И сегодня с утра он твердо решил: хватит валять дурака — он давно уже не мальчик. Слава богу, Герой соцтруда, дважды лауреат сталинской премии, ленинской, РСФСР, одних побрякушек ленинского комсомола — не мудрено запамятовать: последние доперестроечные годы их ему вручали чуть ли не ежеквартально — секретарь бывшего Союза писателей СССР, почетный член Болгарской академии болгарских искусств, искусств ГДР, Монголии… Хватит, кажется, чтобы в свои не старые еще годы не печься о хлебе насущном и спокойно, без страха перед завтрашним днем приближаться к заслуженной пенсии. Пером-то золотым накоплено немало — никаким дефолтам не заглотить оказалось: ни Павлову с Горбачевым, ни этому сосунку Кириенке с Ельциным.
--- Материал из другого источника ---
import Summits.RiemannHypothesis.RiemannHypothesis.Theorems.WeilFormatCDataO106ColTables
import Summits.RiemannHypothesis.RiemannHypothesis.Theorems.S2FormatCE0
import Literature.NumberTheory.LFunctions.YoshidaWindowGramTailMSSines
import Literature.NumberTheory.LFunctions.YoshidaWindowGramMiddleJBox
import Literature.NumberTheory.LFunctions.YoshidaWindowGramTailJFactoredScaled
import Literature.NumberTheory.LFunctions.YoshidaWindowGramTailMSFactored
import Literature.NumberTheory.LFunctions.YoshidaWindowGramTailJDiagTight
import Summits.RiemannHypothesis.RiemannHypothesis.Theorems.FormatCPsdBands
import Summits.RiemannHypothesis.RiemannHypothesis.Theorems.WeilFormatCDiagShift
import Summits.RiemannHypothesis.RiemannHypothesis.Theorems.FormatCPsdSymmBands
import HarnessLib

/-!
# Format C kernel rung `O106` (a = 53/50, column-band layout): light-table slices 1160…1220 (kernel certificates)

Window `a = 53/50`; prime powers in the window: 2, 3, 2^2, 5, 7, 2^3; prime constant A = 2358/1000 (`WeilFormatC.primeCoeff_form_ge_cells_1098`); evaluator parameters S = 2^320, Kpi 160, Kser 190, kred 8, Kexp 55, J 150; full table modes < 321; light column table modes < 2051; units 2^-310 (Schur entries), 2^-154 (column digits, width 157), 2^-148 (tail-factor digits, width 151), 2^-64 (reciprocal weights), 2^-40 (tail base); order-J tail J = 4, θ = 1/2048, η = 1/10 | 4/1.
Design row: sr-gb-rung-b B g21 hp odd λ-run (parity CELL 15 L-side, the first window PAST the (log 8)/2 resonance): a = 53/50, SIX prime powers 2,3,4,5,7,8 (kmax 8), A = 2358/1000 (WeilFormatC.primeCoeff_form_ge_cells_1098), μ = 2^-103, odd 320/640/2048, kit precision S 2^320 / c 310 / Kpi 160 / Kser 190 / Kexp 55 / J 150; pairs with A g24 trialUpper1035sharp = 21e-33; see HOME(B)/CELL14-LSIDE-B-g21.md §4. Generated by sr-gb-rung-a prover A g22 with rh-explicit-weil-2 gen7's generator extended for the odd λ-run (--sector odd --mu-log2; HOME(A)/code-g22/gen7/gramgen7.py sha16 b21c15hp1060001) from `#eval` of the tree's `Encl` functions; every datum is re-verified by the kernel in the theorem files (`decide +kernel`). Helper data of the rh-explicit Weil-positivity programme (format C, K-CELL-2), RH-free. [cite: Yoshida1992HermitianForms, §5 (5.15)-(5.16) p. 301; §7 pp. 305–312]
-/

set_option linter.dupNamespace false
set_option exponentiation.threshold 1024
set_option maxRecDepth 200000

namespace Summit.RiemannHypothesis.RiemannHypothesis.Theorems.WeilFormatCData.O106
open Literature.NumberTheory.LFunctions Literature.NumberTheory.LFunctions.Yoshida1992 Encl Literature.Analysis.ValidatedNumerics.NumericsMP

/-- kernel: light-table slice `[1160, 1170)`. -/
theorem tC1160 : checkTableCol O106.prm O106.C O106.ctab 1160 10 = true := by decide +kernel

/-- kernel: light-table slice `[1170, 1180)`. -/
theorem tC1170 : checkTableCol O106.prm O106.C O106.ctab 1170 10 = true := by decide +kernel

/-- kernel: light-table slice `[1180, 1190)`. -/
theorem tC1180 : checkTableCol O106.prm O106.C O106.ctab 1180 10 = true := by decide +kernel

/-- kernel: light-table slice `[1190, 1200)`. -/
theorem tC1190 : checkTableCol O106.prm O106.C O106.ctab 1190 10 = true := by decide +kernel

/-- kernel: light-table slice `[1200, 1210)`. -/
theorem tC1200 : checkTableCol O106.prm O106.C O106.ctab 1200 10 = true := by decide +kernel

/-- kernel: light-table slice `[1210, 1220)`. -/
theorem tC1210 : checkTableCol O106.prm O106.C O106.ctab 1210 10 = true := by decide +kernel

end Summit.RiemannHypothesis.RiemannHypothesis.Theorems.WeilFormatCData.O106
Поубавилось, конечно, в закромах после бандитизма ихнего, поистощились книжечки сберегательные, так ведь не зря же он, не жалея глотки, всю сознательную жизнь осанну им пел: нашлись благодетели — за мзду, не без этого — заблаговременно о финансовых штормах предупредившие: удалось-таки детишкам на молочишко сохранить толику в банках дальномудрых швейцарцев, так что и тут, как сказано — ни хлебом единым думы озабочены. А что перо его воистину золотым являлось — тут и сомневаться не приходится: щедро власть за правоверность воздавала, ценила, лелеяла — оберегала куриц своих с яйцами. Нынешние вот, правда, птицам этим золотоносным крылышки укоротили — не печатают, другие певцы из диссидентских нор повылезали, другой власти жопы лижут. Так и что теперь — как настаивает ненасытная гражданская возлюбленная Лерик — перья спешно в триколор перекрашивать и «снова в бой, покой нам только снится»? Не по рангу ему, классику советскому, да и возраст не располагает с нуля начинать. И потом — терпение иметь надо: вон живопись-то наша соцреалистическая как на Западе в ценах взлетела — что твои импрессионисты — и краснощеких доярок- депутаток раскупают, и лениными-сталиными на трибунах не брезгуют, и хрущевыми-брежневыми в кукурузных зарослях да на малых землях восторгаются. Авось, глядишь, и о них с мдиванями-абалкиными хорошим долларом вспомнят.

Аммос Федорович накапал в фужерчик старолетней французской жидкости, полукругом под носом провел — ароматом насладился, пригубил: много-то после инфаркта вредно, а так — язычок намочить, да по небу, по небу — как отказать? Все можно: себе, чай, не кому-нибудь посвятил сегодняшний день многотомный трудяга писательской нивы. Да, не Толстой, не Чарльз даже Диккенс, а книжечек на полочках не меньше ихнего будет, и не уныло-одноблеклых каких, а все в разноцветных обличиях — глаз радуют. Так-то вот! И напрасно всемогущий, как он себя называет — «гражданский тесть» — Модест Тыну, его, Аммоса, теперь презирает — оба они два сапога пара: и власть одну добровольно вылизывали, и из одних ее сосков сытились. Да тот еще и поизощреннее его будет: он-то, Аммос Колчев, в энциклопедии на букву «К» красуется — «большой советский писатель» (не могли уж написать «великий», суки), а у этого цековца сраного всего и талантов-то — кореш школьный Главного Апологета Застоя Страны Советов, вместе одних поблядушек щупали-брюхатили. А ведь было время — на всех своих сходках партийных в пример Аммоса ставил, «патриотизьму» учиться у него наказывал, бумажки наградные не глядя подписывал… ну да что теперь, не держать же зла на небедного родственничка — пригождается, слава богу, не жадничает.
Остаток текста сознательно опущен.